Come on, Congressman Dennis - please speak up NOW.

Sunday, September 23, 2007

Open letter to the Indian President

Posted on my Jacob's Blog, the Delhi Stephanian Kooler Talk Blog and the Mumbai Cathedralite Seventh Heaven Blog.

This just reached me. It is an is an open letter to the President of India submitted through the Governor of Karnataka. It is from Dr. Sajan George, who is the President of the Global Council of Indian Christians.

There are three major reasons that I am publishing this letter on my blogs.

First and foremost is that my grandfather held the post of First Member of the Privy Council of the Mysore Maharajah, a post given to a Christian by a Hindu who valued the individual and his capabilities rather than which ethnic minority the person hailed from.

My grandfather was a person from what is now known as Kerala and was not a Mysorean. But all through the State of Mysore, this Keralite and Christian was known as Mysore Matthan. Even 30 years after his death respect, when I was living in Maddur in Mandya District, was shown to me just because I was his grandson!

Many Matthan's have served the State, Mysore and Karnataka, selflessly and have yet practiced their faith without fear.
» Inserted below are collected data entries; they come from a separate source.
import Literature.NumberTheory.NumberFields.SplitPrimesGaloisClosure
import Literature.NumberTheory.NumberFields.BauerSplitPrimes
import HarnessLib

/-!
# Bauer's theorem with degree-one places of an ARBITRARY number field
# ([FrdI] Thm. 6.4 (iv), proof: "[again by Tchebotarev's density theorem — cf., e.g., [NSW],
# Theorem 12.2.5] that `L₁ ⊆ L₂`")

Mochizuki, *The geometry of Frobenioids I* (2008), proof of Theorem 6.4 (iv), kurims text p. 116
l. 29–33: "Since `L₁` is Galois, it thus follows from the fact that deg(Ψ^rlf) = 1 [i.e., so for each
prime that splits in `L₂` there is a prime of the same residue characteristic — hence by (iii) the same
residue field degree one — in `L₁`, which (as `L₁` is Galois) therefore splits completely in `L₁`] —
again by Tchebotarev's density theorem — cf., e.g., [NSW], Theorem 12.2.5 — that `L₁ ⊆ L₂`".
[cite: MochizukiFrdI2008, Thm. 6.4 (iv) p.116]

The classical input is M. Bauer's theorem in the form of Neukirch–Schmidt–Wingberg, *Cohomology of
Number Fields*, Thm. 12.2.5 / Neukirch, *Algebraic Number Theory* VII (13.9): **if `L₁/ℚ` is Galois and
`L₂` is an ARBITRARY number field such that all but finitely many rational primes `p` possessing a place
of `L₂` of residue degree one split completely in `L₁`, then `L₁` embeds into `L₂`.**  The tree's
`NumberFields/BauerSplitPrimes` proves Bauer for pairs of GALOIS subextensions; this PROOF-ONLY file
(theorems, no definitions, no named facts) proves the stronger form above, by the same Frobenius
argument run over the base `L₂`: inside the Galois closure `K` of `L₁ L₂`, every `g ∈ Gal(K/L₂)` is the
Frobenius at a prime `Q` of `K` above a degree-one prime `q` of `L₂` (the tree's finite-level Chebotarev
`infinite_setOf_exists_isArithFrobAt` over `L₂`); `p = N q` has the degree-one place `q` in `L₂`, so `p`
splits completely in `L₁`, so the decomposition group of `Q` fixes `L₁` (Marcus Ch. 4, Cor. to
Thm. 29: `NumberFields/DecompositionFieldExtremal`), so `g` fixes `L₁`; hence `Gal(K/L₂) ≤ Gal(K/L₁)`
and `L₁ ⊆ L₂` by the Galois correspondence.

* `absNorm_comap_ringEquiv` — absolute norms are invariant under ring isomorphisms;
* `nonempty_algHom_of_degreeOne_splitsCompletely` — **Bauer, degree-one form** (the statement above,
  conclusion `Nonempty (L₁ →ₐ[ℚ] L₂)`).

Classical algebraic number theory; nothing here is specific to, or takes a side on, the disputed corpus.
-/

noncomputable section

open NumberField IsDedekindDomain Ideal
open Literature.NumberTheory.GaloisRepresentations

open scoped Pointwise Classical

namespace Literature.NumberTheory.NumberFields

/-! ### Absolute norms along ring isomorphisms -/

section AbsNorm

variable {L L' : Type} [Field L] [NumberField L] [Field L'] [NumberField L']

/-- The absolute norm of an ideal is invariant under a ring isomorphism `g : 𝓞 L' ≃ 𝓞 L` (pull-back):
`#(𝓞 L' / g⁻¹ I) = #(𝓞 L / I)`. [cite: Marcus2018, Ch. 3 (before Thm. 22)] -/
theorem absNorm_comap_ringEquiv (g : 𝓞 L' ≃+* 𝓞 L) (I : Ideal (𝓞 L)) :
    absNorm (I.comap (g : 𝓞 L' →+* 𝓞 L)) = absNorm I := by
  rw [Ideal.absNorm_apply, Ideal.absNorm_apply, Submodule.cardQuot_apply, Submodule.cardQuot_apply]
  refine Nat.card_congr (Ideal.quotientEquiv (I.comap (g : 𝓞 L' →+* 𝓞 L)) I g ?_).toEquiv
  rw [Ideal.map_comap_of_surjective (g : 𝓞 L' →+* 𝓞 L) g.surjective]

/-- A degree-one prime transported along an isomorphism of number fields: if `L ≃ L'` then for every
prime `q` of `L'` there is a prime of `L` with the same absolute norm. [cite: Marcus2018, Ch. 3 (before Thm. 22)] -/
theorem exists_absNorm_eq_of_algEquiv (e : L ≃ₐ[ℚ] L') (q : HeightOneSpectrum (𝓞 L')) :
    ∃ w : HeightOneSpectrum (𝓞 L), absNorm w.asIdeal = absNorm q.asIdeal := by
  set g : 𝓞 L ≃+* 𝓞 L' := RingOfIntegers.mapRingEquiv (e : L ≃+* L') with hg
  haveI := q.isPrime
  have hne : q.asIdeal.comap (g : 𝓞 L →+* 𝓞 L') ≠ ⊥ := by
    intro h
    apply q.ne_bot
    have := congrArg (Ideal.map (g : 𝓞 L →+* 𝓞 L')) h
    rwa [Ideal.map_comap_of_surjective (g : 𝓞 L →+* 𝓞 L') g.surjective, Ideal.map_bot] at this
  exact ⟨⟨q.asIdeal.comap (g : 𝓞 L →+* 𝓞 L'), Ideal.comap_isPrime _ _, hne⟩,
    absNorm_comap_ringEquiv g q.asIdeal⟩

/-- Only finitely many primes of `L` have absolute norm in a given finite set (each divides `(n)`).
[folklore] -/
private theorem finite_setOf_absNorm_mem (S : Finset ℕ) :
    {w : HeightOneSpectrum (𝓞 L) | absNorm w.asIdeal ∈ S}.Finite := by
  refine (Set.Finite.biUnion S.finite_toSet (t := fun n => {w : HeightOneSpectrum (𝓞 L) | absNorm w.asIdeal = n})
    fun n _ => ?_).subset fun w hw => Set.mem_biUnion hw rfl
  by_cases hn : 1 < n
  · have hn0 : (Ideal.span {((n : ℕ) : 𝓞 L)}) ≠ ⊥ := by
      rw [ne_eq, Ideal.span_singleton_eq_bot]
      exact_mod_cast (show n ≠ 0 by omega)
    refine (Ideal.finite_factors hn0).subset fun w hw => ?_
    simp only [Set.mem_setOf_eq] at hw ⊢
    rw [Ideal.dvd_span_singleton, ← hw]
    exact Ideal.absNorm_mem w.asIdeal
  · refine (Set.finite_empty).subset fun w hw => ?_
    simp only [Set.mem_setOf_eq] at hw
    exact absurd (hw ▸ NumberField.HeightOneSpectrum.one_lt_absNorm w) hn

end AbsNorm

/-! ### Bauer's theorem, degree-one form -/

section Bauer

variable (L₁ L₂ : Type) [Field L₁] [NumberField L₁] [Field L₂] [NumberField L₂]

/-- **Bauer's theorem, degree-one form** ([NSW] Thm. 12.2.5; Neukirch VII (13.9); as used in [FrdI]
Thm. 6.4 (iv), proof p. 116 l. 29–33): let `L₁/ℚ` be Galois and `L₂` an arbitrary number field. If every
rational prime `p` outside a finite set `S` that possesses a place of `L₂` of residue degree one (absolute
norm `p`) splits completely in `L₁`, then `L₁` embeds into `L₂` (over `ℚ`).
[cite: NeukirchANT1999, Ch. VII Prop. (13.9)] [cite: MochizukiFrdI2008, Thm. 6.4 (iv) p.116] -/
theorem nonempty_algHom_of_degreeOne_splitsCompletely [IsGalois ℚ L₁] (S : Finset ℕ)
    (h : ∀ p : ℕ, p.Prime → p ∉ S →
      (∃ w : HeightOneSpectrum (𝓞 L₂), absNorm w.asIdeal = p) → SplitsCompletely L₁ p) :
    Nonempty (L₁ →ₐ[ℚ] L₂) := by
  -- the Galois closure `K` of `L₁ L₂` over `ℚ` inside `Ω = L̄₂`
  let Ω := AlgebraicClosure L₂
  haveI : IsAlgClosure ℚ Ω :=
    ⟨AlgebraicClosure.isAlgClosed L₂, Algebra.IsAlgebraic.trans ℚ L₂ Ω⟩
  haveI : IsGalois ℚ Ω := IsAlgClosure.isGalois ℚ Ω
  let ι₁ : L₁ →ₐ[ℚ] Ω := IsAlgClosed.lift
  let ι₂ : L₂ →ₐ[ℚ] Ω := IsScalarTower.toAlgHom ℚ L₂ Ω
  let E : IntermediateField ℚ Ω := ι₁.fieldRange ⊔ ι₂.fieldRange
  haveI : FiniteDimensional ℚ ι₁.fieldRange :=
    LinearEquiv.finiteDimensional (AlgEquiv.ofInjectiveField ι₁).toLinearEquiv
  haveI : FiniteDimensional ℚ ι₂.fieldRange :=
    LinearEquiv.finiteDimensional (AlgEquiv.ofInjectiveField ι₂).toLinearEquiv
  let K : IntermediateField ℚ Ω := IntermediateField.normalClosure ℚ E Ω
  haveI : IsGalois ℚ K := IsGalois.normalClosure ℚ E Ω
  haveI : NumberField K := NumberField.of_module_finite ℚ K
  have hEK : E ≤ K := IntermediateField.le_normalClosure E
  -- `L₁ ≅ M₁ ⊆ K`, `L₂ ≅ M₂ ⊆ K`
  let φ₁ : L₁ →ₐ[ℚ] K :=
    (IntermediateField.inclusion (le_sup_left.trans hEK)).comp (AlgEquiv.ofInjectiveField ι₁).toAlgHom
  let φ₂ : L₂ →ₐ[ℚ] K :=
    (IntermediateField.inclusion (le_sup_right.trans hEK)).comp (AlgEquiv.ofInjectiveField ι₂).toAlgHom
  let M₁ : IntermediateField ℚ K := φ₁.fieldRange
  let M₂ : IntermediateField ℚ K := φ₂.fieldRange
  let e₁ : L₁ ≃ₐ[ℚ] M₁ := AlgEquiv.ofInjectiveField φ₁
  let e₂ : L₂ ≃ₐ[ℚ] M₂ := AlgEquiv.ofInjectiveField φ₂
  haveI : IsGalois ℚ M₁ := IsGalois.of_algEquiv e₁
  haveI : NumberField M₁ := NumberField.of_module_finite ℚ M₁
  haveI : NumberField M₂ := NumberField.of_module_finite ℚ M₂
  haveI : IsGalois M₂ K := IsGalois.tower_top_of_isGalois ℚ M₂ K
  -- it suffices that `M₁ ≤ M₂`, i.e. `Gal(K/M₂) ≤ Gal(K/M₁)`
  suffices hle : M₂.fixingSubgroup ≤ M₁.fixingSubgroup by
    have hM : M₁ ≤ M₂ := by
      have := (IntermediateField.le_iff_le _ _).mpr hle
      rwa [IsGalois.fixedField_fixingSubgroup] at this
    exact ⟨(e₂.symm.toAlgHom.comp (IntermediateField.inclusion hM)).comp e₁.toAlgHom⟩
  intro g hg
  -- `g` as an element of `Gal(K/M₂)`, and a degree-one prime `q` of `M₂` with Frobenius `g`
  set g' : K ≃ₐ[M₂] K := M₂.fixingSubgroupEquiv ⟨g, hg⟩ with hg'def
  have hg'g : g'.restrictScalars ℚ = g := AlgEquiv.ext fun _ => rfl
  have hbad : ({q : HeightOneSpectrum (𝓞 M₂) | absNorm q.asIdeal ∈ S}).Finite :=
    finite_setOf_absNorm_mem S
  obtain ⟨q, ⟨hprime, hunr, Q, hQ, hfrob⟩, hqS⟩ :=
    ((infinite_setOf_exists_isArithFrobAt (F := M₂) (L := K) g').sdiff hbad).nonempty
  simp only [Set.mem_setOf_eq] at hqS
  set p : ℕ := absNorm q.asIdeal with hp
  -- `p` has a degree-one place in `L₂`, hence splits completely in `L₁`, hence in `M₁`
  obtain ⟨w, hw⟩ := exists_absNorm_eq_of_algEquiv e₂ q
  have hsplit : SplitsCompletely M₁ p :=
    splitsCompletely_of_algEquiv e₁ hprime (h p hprime hqS ⟨w, hw⟩)
  -- `Q` lies over `p`
  haveI := hQ.1
  haveI := hQ.2
  haveI : Fact p.Prime := ⟨hprime⟩
  have hpq : ((p : ℕ) : 𝓞 M₂) ∈ q.asIdeal := by
    rw [hp]
    exact Ideal.absNorm_mem q.asIdeal
  haveI : q.asIdeal.LiesOver (span {(p : ℤ)}) := liesOver_span_of_natCast_mem_asIdeal hprime q hpq
  haveI : Q.LiesOver (span {(p : ℤ)}) := Ideal.LiesOver.trans Q q.asIdeal (span {(p : ℤ)})
  -- the decomposition group of `Q` fixes the Galois `M₁` (Marcus Ch. 4, Cor. to Thm. 29) ...
  have hD : MulAction.stabilizer (K ≃ₐ[ℚ] K) Q ≤ M₁.fixingSubgroup :=
    (stabilizer_le_fixingSubgroup_iff_splitsCompletely M₁ Q p).mpr hsplit
  -- ... and contains the Frobenius `g`
  have hgQ : g ∈ MulAction.stabilizer (K ≃ₐ[ℚ] K) Q := by
    have h1 : g' ∈ MulAction.stabilizer (K ≃ₐ[M₂] K) Q := hfrob.mem_stabilizer
    rw [MulAction.mem_stabilizer_iff] at h1 ⊢
    rw [← hg'g, Ideal.pointwise_smul_def] at *
    have hhom : MulSemiringAction.toRingHom (K ≃ₐ[ℚ] K) (𝓞 K) (g'.restrictScalars ℚ) =
        MulSemiringAction.toRingHom (K ≃ₐ[M₂] K) (𝓞 K) g' :=
      RingHom.ext fun x => RingOfIntegers.restrictScalars_smul M₂ g' x
    rw [hhom]
    exact h1
  exact hD hgQ

end Bauer

end Literature.NumberTheory.NumberFields

end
After retirement they have considered Karnataka as their home. They are sons of the soil of Karnataka.

The second reason I am publishing this letter is that around the middle it draws attention to the controversial action by the Officiating Principal of my alma mater, St, Stephen's College, Delhi, about the admission policy that was introduced this year.

The third reason is that Prof. Ajeet Mathur, a fellow Cathedralite and Stephanian, was in Oulu a couple of weeks ago and gave an interesting talk. He holds the position of Director of the Institute of Applied Manpower Research of the Planning Commission of India. His Research Group is working on the 9% growth that is presently being seen in India and the rapid expansion of educational facilities to meet this need. 30 new Universities, 7 new Indian Institute of Technologies and many hundreds of thousands of educational institutions of every level requires a huge input of highly skilled and talented people of every level.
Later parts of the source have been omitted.